═══ Data shown ═══

/- Copyright: the b2b-balaban cell (near-miss cell 7), T⁴-continuum fan-out, NE7b CRUX team (2), leaf lineage
t4-ne7b-formalise-leaf-02 (gen 29) on the row-NE7b OWNER t4-ne7b-p1 g47's INTERFACE REQUEST NE7b IR-47-1 «DISTINCT AND BOXED
ON PASS V» (R-OWNER-47-2 (B), journal l.31988) as corrected by the located finding F-ne7bleaf02g29-1 (journal l.32013;
leaf-05's PASS + CONCUR W-ne7bleaf05-g31-1, l.32044) — PART 2 of 3, the label-guarded display.  Released under the licence
of the surrounding project. -/
import Summits.QuantumFields.BalabanUV.T4Continuum.Support.HistoryRealiseDistinct

/-!
# Realised histories with distinct constituents — THE LABEL-GUARDED DISPLAY `DisjointJoinsL` (row S1c-opt, repair of
finding F-ne7bleaf02g29-1 (a)): definition, the abstract duplicate-freeness lemma VERBATIM for it, and the decided toy
on which the unguarded display fails

Summits-side support leaf of the T⁴-continuum cell (rung (B)+1 on a FINITE torus only; NOT infinite volume, NOT the
mass gap, NOT the Clay statement; NOT a proof of the spine estimate NE7b, which is the cell's OWN estimate, NOT PRINTED
and NOT PROVED).  [folklore] structural recursion over the census carrier `PGen` ∕ `PGen.pbirths` and row S1c-opt's
displays (`HistoryRealiseDistinct`: `DisjointJoins`, `BoxedBirths`, `InBoxAt`, `nodup_map_pbirths`); nothing printed
is asserted, no `def … : Prop` fact of Bałaban's (the `def`s below are PREDICATES WITH PARAMETERS — displayed reading
side conditions, consumed only as binders), no cite-tagged hypothesis, zero `sorry`.

WHY (finding F-ne7bleaf02g29-1 (a), journal l.32013; leaf-05 CONCUR l.32044).  `HistoryRealiseDistinct.DisjointJoins`
asks, at every join, the regions of ANY birth of one partner and ANY birth of the other to be disjoint AS RAW INDEX
SETS — across steps.  In the pass-V reading the regions born at different steps live in different cube lattices (an old
line enters level `ℓ` through `Sop (ratio L s (ℓ−1))`), the input display `NewDisjoint` separates the new regions of
ONE step only, and a new region index-meeting an earlier-step constituent of the line it joins violates the clause
(§3's toy: the level-0 cube `0` joined at step 1 by the level-1 cube `0`) — so the unguarded display is FALSE on
admissible inputs and cannot be derived.  Its one unfolding consumer `nodup_map_pbirths` uses the clause ONLY for two
births of EQUAL LABEL (`:176–179`).  The guarded display below is therefore (i) what the END consumes, (ii) derivable on
pass V (PART 3, `HistoryGenealogyJunctionVDistinct.disjointJoinsL_pedV`).  Matching the VS-witness's field
`disjointJoins` then needs the owner's ruling: (R-a) re-define `DisjointJoins` with the guard (one landed file; all
consumers by name), or (R-b) re-type the field to `DisjointJoinsL` at the next witness version.

WHAT.  §1 **`DisjointJoinsL`** (join clause `b.1 = b'.1 → Disjoint b.2.2 b'.2.2`), unfoldings, `disjointJoinsL_of_disjointJoins`
(the strong display implies it), the cross clause `CrossL`, `disjointJoinsL_chainJoin`∕`disjointJoinsL_joinP` (a chain of
joins is guarded-disjoint iff its links are and they are pairwise cross-disjoint — the shape PART 3 feeds).  §2
**`nodup_map_pbirths_L`** and **`hdis_of_displaysL`** — row S1c-opt's abstract lemma and its display-to-display form,
VERBATIM for the guarded display (so every `hdis` consumer loses nothing under (R-a)∕(R-b)).  §3 sanity (decided,
`d = 1`): `not_disjointJoins_nestedToy` (the STRONG display fails on the nested two-step toy), `disjointJoinsL_nestedToy`
(the guarded one holds).

HONEST.  Bookkeeping over OUR carriers; `DisjointJoinsL` is a DISPLAYED reading side condition like its parent;
proves nothing of Bałaban's; NE7b NOT proved; spine 0∕9.
HONEST DEPENDENCY (cell): continuum YM on T⁴ ⇐ BetaPertH ∧ nine spine estimates (0/9 proved); BetaPertH ⇐ (D1) ∧ (D4)
∧ CAP+tail; G-an2-4 gates asym, D1 and NE2/3/4.  This file changes none of it. -/

open Finset
open Literature.MathematicalPhysics.QuantumFieldTheory.Balaban1983to89
open Literature.MathematicalPhysics.QuantumFieldTheory.Balaban1983to89.B13ScaleTransfer
open T4PersistenceDictionary
open Summit.QuantumFields.BalabanUV.T4Continuum.HistoryAdmissible
open Summit.QuantumFields.BalabanUV.T4Continuum.HistoryRealise
open Summit.QuantumFields.BalabanUV.T4Continuum.HistoryRealiseDistinct
open Summit.QuantumFields.BalabanUV.T4Continuum.HistoryGen

namespace Summit.QuantumFields.BalabanUV.T4Continuum.HistoryRealiseDistinctGuarded

variable {d : ℕ}

/-! ## §1 The guarded display, its unfoldings, chains of joins -/

/-- **`DisjointJoinsL g`** — at every join of the physical genealogy, two births of the two partners WITH THE SAME
LABEL (same step, same class) have DISJOINT regions.  The guarded form of row S1c-opt's `DisjointJoins` (which has no
guard and compares index sets across steps); it is exactly what `nodup_map_pbirths` consumes. [folklore] -/
def DisjointJoinsL : PGen (Pt d × Finset (Pt d)) → Prop
  | .birth _ _ _ => True
  | .renew G _ => DisjointJoinsL G
  | .join X Y _ => DisjointJoinsL X ∧ DisjointJoinsL Y ∧
      ∀ b ∈ X.pbirths, ∀ b' ∈ Y.pbirths, b.1 = b'.1 → Disjoint b.2.2 b'.2.2

/-- unfolding at a birth [folklore] -/
@[simp] theorem disjointJoinsL_birth (j cls : ℕ) (zZ : Pt d × Finset (Pt d)) :
    DisjointJoinsL (.birth j cls zZ) := trivial

/-- unfolding at a renewal [folklore] -/
@[simp] theorem disjointJoinsL_renew (G : PGen (Pt d × Finset (Pt d))) (h : ℕ) :
    DisjointJoinsL (.renew G h) ↔ DisjointJoinsL G := Iff.rfl

/-- unfolding at a join [folklore] -/
theorem disjointJoinsL_join (X Y : PGen (Pt d × Finset (Pt d))) (s : ℕ) :
    DisjointJoinsL (.join X Y s) ↔ DisjointJoinsL X ∧ DisjointJoinsL Y ∧
      ∀ b ∈ X.pbirths, ∀ b' ∈ Y.pbirths, b.1 = b'.1 → Disjoint b.2.2 b'.2.2 := Iff.rfl

/-- the strong display implies the guarded one [folklore] -/
theorem disjointJoinsL_of_disjointJoins : ∀ g : PGen (Pt d × Finset (Pt d)), DisjointJoins g → DisjointJoinsL g
  | .birth _ _ _, _ => trivial
  | .renew G _, h => disjointJoinsL_of_disjointJoins G h
  | .join X Y _, ⟨hX, hY, hXY⟩ =>
      ⟨disjointJoinsL_of_disjointJoins X hX, disjointJoinsL_of_disjointJoins Y hY, fun b hb b' hb' _ => hXY b hb b' hb'⟩

/-- the guarded CROSS clause between two genealogies [folklore] -/
def CrossL (X Y : PGen (Pt d × Finset (Pt d))) : Prop :=
  ∀ b ∈ X.pbirths, ∀ b' ∈ Y.pbirths, b.1 = b'.1 → Disjoint b.2.2 b'.2.2

/-- `DisjointJoinsL` along a chain of joins: each link guarded-disjoint, links pairwise cross-disjoint [folklore] -/
theorem disjointJoinsL_chainJoin (s : ℕ) : ∀ (A : PGen (Pt d × Finset (Pt d))) (Bs : List (PGen (Pt d × Finset (Pt d)))),
    DisjointJoinsL A → (∀ B ∈ Bs, DisjointJoinsL B) → (∀ B ∈ Bs, CrossL A B) → Bs.Pairwise CrossL →
      DisjointJoinsL (chainJoin A Bs s)
  | A, [], hA, _, _, _ => hA
  | A, B :: Bs, hA, hBs, hX, hP => by
      rw [List.pairwise_cons] at hP
      rw [chainJoin]
      refine disjointJoinsL_chainJoin s (PGen.join A B s) Bs ⟨hA, hBs B List.mem_cons_self, hX B List.mem_cons_self⟩
        (fun B' h => hBs B' (List.mem_cons_of_mem _ h)) (fun B' hB' => ?_) hP.2
      intro b hb b' hb' hl
      rw [PGen.pbirths_join, Multiset.mem_add] at hb
      rcases hb with hb | hb
      · exact hX B' (List.mem_cons_of_mem _ hB') b hb b' hb' hl
      · exact hP.1 B' hB' b hb b' hb' hl

/-- `DisjointJoinsL` of a nonempty join of part `PGen`s [folklore] -/
theorem disjointJoinsL_joinP {α π : Type*} (P : Pedigree α π) (c : α) {L : List (PGen (Pt d × Finset (Pt d)))}
    (hL : L ≠ []) (hA : ∀ A ∈ L, DisjointJoinsL A) (hP : L.Pairwise CrossL) : DisjointJoinsL (P.joinP c L) := by
  obtain ⟨A, As, rfl⟩ := List.exists_cons_of_ne_nil hL
  rw [List.pairwise_cons] at hP
  simp only [Pedigree.joinP]
  exact disjointJoinsL_chainJoin _ A As (hA A List.mem_cons_self) (fun B hB => hA B (List.mem_cons_of_mem _ hB))
    hP.1 hP.2

/-! ## §2 The abstract duplicate-freeness lemma holds verbatim for the guarded display -/

/-- **`nodup_map_pbirths` FOR `DisjointJoinsL`** — row S1c-opt's abstract lemma (`HistoryRealiseDistinct.nodup_map_pbirths`)
with the guarded display: its join case invokes disjointness only for an `X`-birth and a `Y`-birth of EQUAL label.
[folklore] -/
theorem nodup_map_pbirths_L {ν : Type*} (v : PEv → Pt d × Finset (Pt d) → ν) :
    ∀ g : PGen (Pt d × Finset (Pt d)), DisjointJoinsL g → (∀ b ∈ g.pbirths, b.2.1 ∈ b.2.2) →
      (∀ b ∈ g.pbirths, ∀ b' ∈ g.pbirths, b.1 = b'.1 → v b.1 b.2 = v b'.1 b'.2 → b.2.2 = b'.2.2) →
      (g.pbirths.map (fun bz => (bz.1, v bz.1 bz.2))).Nodup
  | .birth j cls zZ, _, _, _ => by
      rw [PGen.pbirths_birth, Multiset.map_singleton]
      exact Multiset.nodup_singleton _
  | .renew G hh, hd, hne, hinj => by
      rw [PGen.pbirths_renew] at hne hinj ⊢
      exact nodup_map_pbirths_L v G hd hne hinj
  | .join X Y sj, hd, hne, hinj => by
      obtain ⟨hdX, hdY, hXY⟩ := hd
      rw [PGen.pbirths_join] at hne hinj ⊢
      rw [Multiset.map_add, Multiset.nodup_add]
      refine ⟨nodup_map_pbirths_L v X hdX (fun b hb => hne b (Multiset.mem_add.2 (Or.inl hb)))
          (fun b hb b' hb' => hinj b (Multiset.mem_add.2 (Or.inl hb)) b' (Multiset.mem_add.2 (Or.inl hb'))),
        nodup_map_pbirths_L v Y hdY (fun b hb => hne b (Multiset.mem_add.2 (Or.inr hb)))
          (fun b hb b' hb' => hinj b (Multiset.mem_add.2 (Or.inr hb)) b' (Multiset.mem_add.2 (Or.inr hb'))), ?_⟩
      refine Multiset.disjoint_left.2 ?_
      intro w hwX hwY
      obtain ⟨b, hb, rfl⟩ := Multiset.mem_map.1 hwX
      obtain ⟨b', hb', hbb'⟩ := Multiset.mem_map.1 hwY
      obtain ⟨h1, h2⟩ := Prod.mk.inj hbb'
      have hreg : b.2.2 = b'.2.2 :=
        hinj b (Multiset.mem_add.2 (Or.inl hb)) b' (Multiset.mem_add.2 (Or.inr hb')) h1.symm h2.symm
      have hdis : Disjoint b.2.2 b'.2.2 := hXY b hb b' hb' h1.symm
      have hmem : b.2.1 ∈ b.2.2 := hne b (Multiset.mem_add.2 (Or.inl hb))
      rw [hreg] at hdis hmem
      exact Finset.disjoint_left.1 hdis hmem hmem

/-- **`hdis` FROM THE GUARDED DISPLAYS** (display-to-display form, as `HistoryRealiseDistinct.hdis_of_displays`).
[folklore] -/
theorem hdis_of_displaysL {ν : Type*} {n L K : ℕ} {lv : ℕ → ℕ} {g : PGen (Pt d × Finset (Pt d))}
    (v : PEv → Pt d × Finset (Pt d) → ν)
    (hd : DisjointJoinsL g) (hB : BoxedBirths n L K lv g) (hne : ∀ b ∈ g.pbirths, b.2.1 ∈ b.2.2)
    (hv : ∀ b ∈ g.pbirths, ∀ b' ∈ g.pbirths, b.1 = b'.1 →
      (∀ x ∈ b.2.2, InBoxAt n L K lv (PEv.step b.1) x) → (∀ x ∈ b'.2.2, InBoxAt n L K lv (PEv.step b'.1) x) →
      b.2.1 ∈ b.2.2 → b'.2.1 ∈ b'.2.2 → v b.1 b.2 = v b'.1 b'.2 → b.2.2 = b'.2.2) :
    (g.pbirths.map (fun bz => (bz.1, v bz.1 bz.2))).Nodup :=
  nodup_map_pbirths_L v g hd hne
    (fun b hb b' hb' hl hvv => hv b hb b' hb' hl (hB b hb) (hB b' hb') (hne b hb) (hne b' hb') hvv)

/-! ## §3 Sanity (decided, `d = 1`): the strong display fails on a nested two-step toy, the guarded one holds -/

namespace Sanity

/-- the unit region at the origin of the line, as (anchor, region) -/
def reg0 : Pt 1 × Finset (Pt 1) := (fun _ => 0, {fun _ => 0})

/-- the TOY of finding F-ne7bleaf02g29-1 (a): the level-0 cube `0` born at step `0`, joined at step `1` by the level-1
cube `0` born at step `1` — the same raw index set at two DIFFERENT steps (nested cubes, as when a new region sits on
an old line). [folklore] -/
def nestedToy : PGen (Pt 1 × Finset (Pt 1)) := .join (.birth 0 1 reg0) (.birth 1 1 reg0) 1

/-- the STRONG display fails on the nested toy: it asks `Disjoint {0} {0}` across steps [folklore] -/
theorem not_disjointJoins_nestedToy : ¬ DisjointJoins nestedToy := by
  intro h
  obtain ⟨-, -, hXY⟩ := (disjointJoins_join _ _ _).1 h
  have := hXY (((0, 0, 1) : PEv), reg0) (by simp [PGen.pbirths_birth]) (((1, 0, 1) : PEv), reg0)
    (by simp [PGen.pbirths_birth])
  exact absurd this (by simp [reg0])

/-- the GUARDED display holds on the nested toy: the two births have different labels (steps `0 ≠ 1`) [folklore] -/
theorem disjointJoinsL_nestedToy : DisjointJoinsL nestedToy := by
  refine ⟨trivial, trivial, fun b hb b' hb' hl => ?_⟩
  simp only [PGen.pbirths_birth, Multiset.mem_singleton] at hb hb'
  subst hb; subst hb'
  exact absurd (congrArg PEv.step hl) (by simp)

end Sanity

end Summit.QuantumFields.BalabanUV.T4Continuum.HistoryRealiseDistinctGuarded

═══

> _Work task_
Using the records above, work out how many lines hold the string "clause"; answer with that number alone.

> _Answer to this problem_
5